• The U.S. legal system defines probable cause as evidence or facts that would make a reasonable person believe a crime or wrongdoing has been, is being or will be committed. Probable cause is only based on facts and evidence, and not just suspicion.

    Four Sources

    Probable cause must be established by four sources. These sources are observation, expertise, information and circumstantial evidence.

    The Fourth Amendment

    The Fourth Amendment is the constitutional clause that limits the police force from unlawfully searching, seizing and arresting individuals. This amendment is the basis for courts in determining the proper use of probable cause.

    Search Warrants

    Without the proper determination of probable cause in a given situation, no person shall have their property or persons searched or violated. Warrants can be issued when there is probable cause and they must be supported by oath or affirmation that describes places to be searched or person or things to be seized.

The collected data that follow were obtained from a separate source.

import Summits.QuantumFields.BalabanUV.Beta.SecondOrderTableLawEnd
import Summits.QuantumFields.BalabanUV.Beta.WardLocusParityLevels
import Summits.QuantumFields.BalabanUV.Beta.SecondOrderLockPin
import Literature.MathematicalPhysics.QuantumFieldTheory.Balaban1983to89.Beta.StepDriftWitness

/-!
# `BalabanUV.Beta.RowD1JointEnd` — binder row D1: **THE LITERAL OF RECORD `JsRowD1` AND THE ROW's END AS ONE KERNEL STATEMENT** —
# hW ∧ hR for ONE `Js` from the displayed letters of BOTH sides, and `D1Drift` for that `Js` from EXACTLY {letters, D1Tel, D1Rep, printed B5 facts, window}
# (β sub-cell, row BETA-an2 = BINDER-OWNERS row D1 OWNER, lineage an2 gen 21, K-Q)

HONEST FRAMING (cell charter, verbatim): «discharging BetaPertH makes Balaban's UV stability UNCONDITIONAL — a real
constructive-QFT result; it is NOT the continuum limit and NOT the Clay problem.»
HONEST DEPENDENCY: continuum YM on T⁴ ⇐ BetaPertH ∧ nine spine estimates (0/9 proved); BetaPertH ⇐ (D1) ∧ (D4) ∧ CAP+tail;
G-an2-4 gates asym, D1 and NE2/3/4.
DERIVED cell leaf ([folklore] wiring BY NAME; [our object] one definition = a NAME for an existing literal).  No statement of Bałaban's papers, no
`[cite:]`, no `Prop` fact is minted; EVERY letter below is a displayed HYPOTHESIS (an1's table identities — targets of the AVG-LETTERS chain, an3∕leaf-05 —
and the hW-side Ward letters of leaf-06's `WardLocusParityLevels.…_TW_su_exact₀`), and so are `D1Tel`, `D1Rep`, the printed B5 facts `h12`∕`h126` and the
window data of `OneStepKernelFamily.d1Drift_of_D1Tel_D1Rep`.  Discharges NO binder of the wall: 0∕4 (hW, hR, D1Tel, D1Rep) for the literal of record.
NOT D1, NOT `BetaPertH`, NOT continuum, NOT Clay.

WHY THIS FILE (owner decision X-an2-51, gen 21).  The route theorem `OneStepKernelFamily.d1Drift_of_D1Tel_D1Rep` asks hW AND hR of ONE step-jet family `Js`.
The fully modelled hR literal (K-M2 p222778, tables `vh₂SModel`∕`Mmodel`) is hR-ONLY: leaf-06's kernel NO-GO `WardMixedModelNoGo.not_wardMixed_Mmodel`
(p223905) shows `Mmodel` violates the hW mixed Ward letter.  The literal of record for the row is therefore the one over an1's TRUE averaging tables:
border `vh₂SAn1 Lc` (K-N: anti-twin packing of the (g,h)-symmetrised `vh₂SAt ρ_c Lc`), mixed `mixFFAt ρ_c Lc`, Wilson `T_W := (8N²)⁻¹ • wsym22 N`, pins
`(cE, cVH, cE₂) = (Lc⁴, −Lc⁸∕2, Lc⁸)`, centred root, odd `Lc` — NAMED here `JsRowD1 hLc N cΛ cB`.

WHAT (`d + 1 = 4`):
* §1 [our object] **`JsRowD1 hLc N cΛ cB : ℕ → JetData 3 Lc`** := `SpineRooted.JsRecWAtOf hLc.pos (ctrOff_mem_box hLc.pos) Lc⁴ (−Lc⁸∕2) cΛ Lc⁸ cB T_W
  (SecondOrderTableLawEnd.locStencil₂_vh₂SAn1 hLc) (MixedJetTablesPlug.hmix_an1 …)` (`rfl`-unfolding `JsRowD1_eq`).
* §2 **`wardTransversal_flipK_TbalOf_JsRowD1_of_wardLetters`**: hW for `JsRowD1` ⟸ leaf-06's three level-0 Ward letters AT THESE TABLES — (W-B₀) `hBord0`,
  (W-B₀″) `hBord0''` for `vh₂SAn1 Lc`, (W-M₀) `hM₂0` for `mixFFAt ρ_c Lc` with ONE residual table `RW₀` (`VertexFamily` class, row-parity-odd) —
  `WardLocusParityLevels.…_TW_su_exact₀` at `r := ctrOff 4 Lc`, `cE₂ := Lc⁸`, with `hB`∕`hBt`∕`hmix`∕`hmixt` DISCHARGED (K-P `locStencil₂_vh₂SAn1`∕`vh₂SAn1_translate`,
  `hmix_an1`∕`hmixt_an1`) and the constants rewritten into the hR frame (`Lc^(3+1) = Lc⁴`, `−(Lc^(3+1)·½·Lc^(3+1)) = −Lc⁸∕2`).
* §3 **`axisReflectionCovariant_flipK_TbalOf_JsRowD1_of_letters`**: hR for `JsRowD1` ⟸ an1's mixed table law `hM` ∧ the pure-sign border statement `hInv`
  (+ `cΛ·Lc⁴ = 2`) — K-P `…_of_tableLaw_an1_suN` with lock2 DISCHARGED at the pin by `SpineRooted.lock2_of_bcj2` (file `SecondOrderLockPin`).
* §4 **`symmetries_JsRowD1_of_letters`**: hW ∧ hR for the ONE literal `JsRowD1`.
* §5 **`d1Drift_JsRowD1_of_letters_D1Tel_D1Rep`**: `D1Drift Lc (JsRowD1 hLc N cΛ cB) Nc μ ν` ⟸ EXACTLY {the five letters (+ the residual's class∕parity),
  `D1Tel Lc (JsRowD1 …) Jc`, `D1Rep Lc Jc Nc μ ν a SL k`, B5 `h12`∕`h126`, window `(cc, M)`, `μ ≠ ν`, `Nc ≠ 0`, `2 ≤ Lc`, `2 ≤ N`, `cΛ·Lc⁴ = 2`} —
  `OneStepKernelFamily.d1Drift_of_D1Tel_D1Rep` at `Js := JsRowD1 hLc N cΛ cB`.  The colour parameter `Nc : ℝ` of `D1Drift` is LEFT FREE against the `SU(N)` of
  `T_W` (pin (P6) is the leads', not ruled here); `cB` is free (lockB `cB = −cVH²∕Lc⁴` is displayed by `SecondOrderLocks.lockB_iff`, not imposed).
So the β-row D1 for the literal of record reads, in the kernel: **D1Drift ⟸ five displayed identities about an1's averaging tables ∧ D1Tel ∧ D1Rep** (+ printed
facts and bookkeeping data).  HONEST: none of the five letters, nor D1Tel, nor D1Rep is proved here or anywhere in the tree for these tables; 0∕4 binders.
Provenance: β sub-cell, unit beta-an2 gen 21, 2026-08-20 (v1); no existing file touched.

v1.1 (APPEND-ONLY, same gen; §1–§5 byte-identical): §6 the PINNED literal `JsRowD1Pin hLc N := JsRowD1 hLc N (2∕Lc⁴) (−Lc¹²∕4)` — the
Λ-lock value `cΛ·Lc⁴ = 2` (MX2's parity clause) and the lockB value `cB = −cVH²∕Lc⁴ = −Lc¹²∕4` (`SecondOrderLocks.lockB_iff`), the ONLY values at
which the five letters can hold for an1's tables (exact-ℚ evidence, NOT theorems: an1-g28's ENGINE-B (border reflection, D ≤ 3) and the owner's
ENGINE-W (the three Ward letters, D ≤ 2; D = 3 job) fit `cB`, `cΛ` UNIQUELY to these values with zero residual) — with `symmetries_JsRowD1Pin_of_letters`
and `d1Drift_JsRowD1Pin_of_letters_D1Tel_D1Rep` (the Λ-lock hypothesis discharged by arithmetic); §7 the READ-OUT-LEVEL reading of the same row
(lead's `StepDriftWitness`): `d1Sum_JsRowD1_of_letters_D1Tel` (the five letters serve EXACTLY the step `D1Tel ⟹ D1Sum`) and
`d1Drift_JsRowD1_of_d1Sum_D1Rep` (`D1Drift ⟸ D1Sum ∧ D1Rep`, NO letter) — so the letters and `D1Tel` enter the row only through `D1Sum`.
-/

open Finset
open scoped BigOperators
open Literature.MathematicalPhysics.QuantumFieldTheory
open Literature.MathematicalPhysics.QuantumFieldTheory.Balaban1983to89
open Literature.MathematicalPhysics.QuantumFieldTheory.Balaban1983to89.Beta
open Literature.MathematicalPhysics.QuantumFieldTheory.Balaban1983to89.Beta.VectorTailsLoc (fam kfam)
open Literature.MathematicalPhysics.QuantumFieldTheory.Balaban1983to89.Beta.VectorLegVolumeAdapter (MvE)
open ExpKernelCalculus (MKer BiLoc VertexFamily comp shiftK)
open KernelWard (divV)
open AffineAveraging (box toSite)
open AveragingContoursRooted (ctr ctrOff ctrOff_mem_box)
open AveragingHessianKernelsRooted (vhSAt hessFFAt linKerAt)
open AveragingMixedJetTables (mixFFAt)
open PolarizationSign (reflSign WardTransversal AxisReflectionCovariant)
open KernelReflection (refK)
open ResolventReflection (bref Φ)
open OneStepResolventKernel (Fib JetData)
open OneStepKernelFamily (TbalOf flipK D1Tel D1Rep D1Drift d1Drift_of_D1Tel_D1Rep)
open StepDriftWitness (D1Sum d1Sum_of_d1Tel d1Drift_of_d1Sum_D1Rep)
open WilsonVertex2Sym (wsym22)
open BalabanStepJetsSucc (wVH)
open BalabanStepW2 (M2Of)
open Summit.QuantumFields.BalabanUV.Beta.TameKernelCalculus
open Summit.QuantumFields.BalabanUV.Beta.BorderedHessian (diagK ctGen stepScale sgnK)
open Summit.QuantumFields.BalabanUV.Beta.AveragingWardRootedStencils (legInd)
open Summit.QuantumFields.BalabanUV.Beta.SpineRooted (M1At JsRecWAtOf lock2_of_bcj2)
open Summit.QuantumFields.BalabanUV.Beta.MixedJetTablesPlug (hmix_an1 hmixt_an1)
open Summit.QuantumFields.BalabanUV.Beta.SecondOrderBorderGauge (actB)
open Summit.QuantumFields.BalabanUV.Beta.SecondOrderBorderModel (Twall)
open Summit.QuantumFields.BalabanUV.Beta.SecondOrderSocketIdentification (vh₂SAn1)
open Summit.QuantumFields.BalabanUV.Beta.SecondOrderTableLawEnd (locStencil₂_vh₂SAn1 vh₂SAn1_translate
  axisReflectionCovariant_flipK_TbalOf_JsRecWAtOf_of_tableLaw_an1_suN)
open Summit.QuantumFields.BalabanUV.Beta.WardLocusParityLevels (wardTransversal_flipK_TbalOf_JsRecWAtOf_TW_su_exact₀)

    The police can detain and hold a person in a public place if they have reasonable cause for doing so. This is why officers sometimes stop and frisk people without probable cause. Without probable cause, an arrest cannot be made.


    Law enforcement personnel must be extremely careful and not violate a citizen's rights. Without the Fourth Amendment and the rulings that derive from it, law enforcement could have unchecked power when it comes to arresting, detaining and searching individuals whether they're guilty or not.